Wenn einem Kinderaugen in die Seele schauen
Steffen steht bereits vor dem Bus, wartend mit einer Umarmung und einem ansteckenden Lächeln für jeden. Wir fahren los und in der Morgendämmerung sieht man gut die einzelnen Sparlampen, die, wie kleine Sterne, ohne Lampenschirm in den einfachen Holzhütten hängen. Nach einem kurzen Frühstücksstopp geht es weiter in die Berge von Điện Biên Phủ.

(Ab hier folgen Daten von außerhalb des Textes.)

import Literature.Geometry.Kaehler.ComplexTorusAnalyticHypersurfaceSelfIntersection
import Literature.Geometry.Kaehler.ComplexTorusHodgeTypeInequality
import Literature.Geometry.Kaehler.ComplexTorusDivisorClassesLowCodimension
import HarnessLib

/-!
# The Hodge index theorem for analytic curves on a two-dimensional complex torus:
# `(C · C')² ≥ (C²) (C'²)`, equality iff the classes are proportional; `(C²) > 0 ⇒ (C · C') > 0`

Layer `Literature/Geometry/Kaehler`, namespace `Literature.Geometry.Kaehler.ComplexTorus`; lane `lit-hodgefound`
(Track 2 foundations library), prover seat `lit-hodgefound-p07`, leaf (lxii) (self-claimed row g13-#4 of
`run/shared/lean/pub/lit-hodgefound/SKELETON.md`). Sequel of leaves (lix)–(lxi) of this seat (the class of an
analytic curve `C` on a two-dimensional torus `X` is `[C] = ofRealForm (-E)` for a semi-positive `E ∈ NS(X)`;
`(C · C') ≥ 0`; `(C²) ≥ 0`, and `(C²) ≠ 0` makes `E` a Riemann form) and of row g16-#3
`ComplexTorusHodgeTypeInequality` (seat p16: the Hodge-type inequality `(L₀^{g-1} · L)^g ≥ (L₀^g)^{g-1} (L^g)` for two
POLARISATIONS, with its equality clause), specialised to `g = 2` and extended to the semi-positive classes of
analytic curves, where the degenerate cases are settled by the sign results of leaves (lx)/(lxi); with leaf (lii)
`ComplexTorusAnalyticCycleDegreePositive` (`deg_L C' > 0`) for the strict positivity `(C · C') > 0`. All consumed
BY NAME.

## Sources (held copies, pages opened), verbatim

* H. Lange, *Abelian Varieties over the Complex Numbers* (Springer 2023) [held `book:lange1992-complex-abelian-varieties`],
  §2.4.2 **Proposition 2.4.13** (chunk p0118 L29): "`d₀ a_ν = (L₀^{g-ν} · L^ν) / ((g-ν)! ν!)`" — the source of row
  g16-#3's inequality; §2.1.3 Prop. 2.1.11 (p0082) and §2.2.1 Lemma 2.2.2 (a)(ii) (p0090: "If `L₁` and `L₂` are
  positive, then `(L₁^ν · L₂^{g-ν}) > 0`"); §4.1 / p0074 L46 (abelian variety = torus with a positive line bundle).
* W. Fulton, *Intersection Theory* (1998) [held `book:fultonnd-intersection-theory`], §12.2 Cor. 12.2 (a) and
  Example 12.2.1 (a) (chunks p0213–p0214: non-negativity of intersection products on abelian varieties). The Hodge
  index theorem for surfaces is cited from R. Hartshorne, *Algebraic Geometry* (GTM 52, 1977), Ch. V Thm. 1.9 and
  Remark 1.9.1 (if `H` is an ample divisor on the surface `X` and `D` a divisor with `D.H = 0`, then `D² ≤ 0`;
  equivalently `(D.H)² ≥ D² H²` for `H` ample), as already cited by this seat in
  `ComplexTorusCastelnuovoSeveriNegativeDefinite` (row Q1632) — cited by theorem number, the text is not held, no
  verbatim quote.

## Dictionary and statement

`X = E/Λ` a two-dimensional complex torus (`rk Λ = 4`, `e : Fin (2·2) ≃ ι` a POSITIVELY ORIENTED enumeration,
`orientationSign Φ e = 1`); `C, C' ⊂ X` closed analytic subsets of pure dimension `1` (analytic curves);
`[C], [C'] ∈ H²(X, ℂ)` their classes (`analyticCycleClass Φ e rfl hC`). Intersection numbers as top integrals of
invariant forms: `(C · C') = ∫_X [C] ∧ [C'] = torusIntegral Φ e (wedgeFamily 2 (mixedFamily [C] [C'] 2 1))`
(`= ⟨[C], [C']⟩_e` of leaf (lx), `poincarePairing_eq_torusIntegral_wedgeFamily_mixedFamily`), `(C²) = ∫_X [C]^{∧2}`.
All three are non-negative reals (leaves (lx), (lxi)). THE RESULTS: **`(C²) (C'²) ≤ (C · C')²`**; when
`(C²) (C'²) ≠ 0`, **equality holds iff `[C'] = c · [C]` for a real `c > 0`**; **`(C²) > 0 ⇒ (C · C') > 0`** for
EVERY analytic curve `C'` (the class of `C` is then a polarisation `-E`, and `(C · C') = deg_E C' > 0`), so a curve
meeting some curve with intersection number `0` has `(C²) = 0`.

## Contents (theorems only; NO definition, NO named fact, net debt 0)

* §1 bookkeeping: `wedgeFamily_two_mixedFamily_one` (`wedgeFamily 2 (a, b) = a ∧ b`),
  `poincarePairing_eq_torusIntegral_wedgeFamily_mixedFamily` (`⟨[C], [C']⟩_e = ∫_X [C] ∧ [C']` for positively
  oriented `e`), `torusIntegral_wedgeFamily_mixedFamily_analyticCycleClass_nonneg` (`(C · C') ≥ 0` in this form).
* §2 **`hodgeIndex_analyticCurves`** (`(C²)(C'²) ≤ (C · C')²`), **`hodgeIndex_analyticCurves_eq_iff`** (equality iff
  proportional classes, when `(C²)(C'²) ≠ 0`).
* §3 **`torusIntegral_wedgeFamily_mixedFamily_analyticCycleClass_pos_of_self_ne_zero`** (`(C²) ≠ 0 ⇒ (C · C') > 0`),
  `exists_nat_torusIntegral_wedgeFamily_mixedFamily_analyticCycleClass_eq_succ` (`(C · C') ≥ 1`, an integer),
  `torusIntegral_wedgePow_two_analyticCycleClass_eq_zero_of_mixed_eq_zero` (`(C · C') = 0 ⇒ (C²) = 0`, and `'`).
* §4 any dimension: **`re_poincarePairing_wedgePow_analyticCycleClass_hypersurface_pos_of_top_ne_zero`** — a
  hypersurface with `(D^g) ≠ 0` has `(D^d · Z) > 0` (a positive integer, `exists_pos_…_eq_…`) on every closed
  analytic `Z` of pure dimension `d`.

## References

* [Lange2023AbelianVarietiesComplex] H. Lange, *Abelian Varieties over the Complex Numbers* (2023), §2.1.3
  Prop. 2.1.11, §2.2.1 Lemma 2.2.2, §2.4.2 Prop. 2.4.13.
* [Hartshorne1977] R. Hartshorne, *Algebraic Geometry*, GTM 52 (1977), Ch. V Thm. 1.9, Remark 1.9.1 (cited by
  number).
* [Fulton1998] W. Fulton, *Intersection Theory*, 2nd ed. (1998), §12.2 Cor. 12.2 (a), Example 12.2.1 (a).
-/

noncomputable section

open scoped Manifold ComplexOrder
open MeasureTheory TopologicalSpace Set Function Complex Module

namespace Literature.Geometry.Kaehler

namespace ComplexTorus

universe u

Als wir eine kurze Pinkelpause machen, sehe ich Ly, wie sie die mitgebrachten Kinderkleider an einen Mann mit zwei Kindern verteilt. Ich gehe zu ihr und wir suchen gemeinsam nach passenden Grössen, während sich immer mehr Dorfbewohner um uns versammeln. Ich bin mitten drin, unsere Gruppe kommt dazu, steht und sitzt an der Seite und lässt uns machen. Sie wissen, wie wichtiger dieser Moment für mich ist. Im Hintergrund schreit ein Kind, nur mit einem dreckigen Hemd bekleidet. Unwissend, ob wir ihm Angst machen oder ob es Hunger hat. Ich versteck mein Gesicht hinter der Kamera während eine Mutter die gestreifte Mütze meines Sohnes ihrem vielleicht halbjährigen Babys anzieht. Grosse Augen, die mich bis auf die Seele angucken. Ohne eine Grenze zu kennen oder diese zu respektieren, ohne einen bösen Gedanken. Nur voller Hoffnung und Liebe. Mir rasen Bilder meiner Kinder durch den Kopf, während ich weiter auf den Auslöser drücke. Ich versuche mich auf das klicken der Kamera zu konzentrieren um nicht im Gefühlschaos unter zu gehen. Ly streichelt mir über die Schulter, ihr Blick ist der einer liebenden Mutter.
Liebes Vietnam, die Gefühle welche hier Blitzartig auf einen einschlagen, verlangen einen täglichen Reset, um am nächsten Morgen stärker aufzuwachen. Du wirfst einen aus der Bahn, wenn man nicht damit rechnet, reichst aber immer wieder die Hand, damit man weitergehen kann. Es tut weh, macht aber noch mehr Spass. Liebes Vietnam, bitte mach weiter so.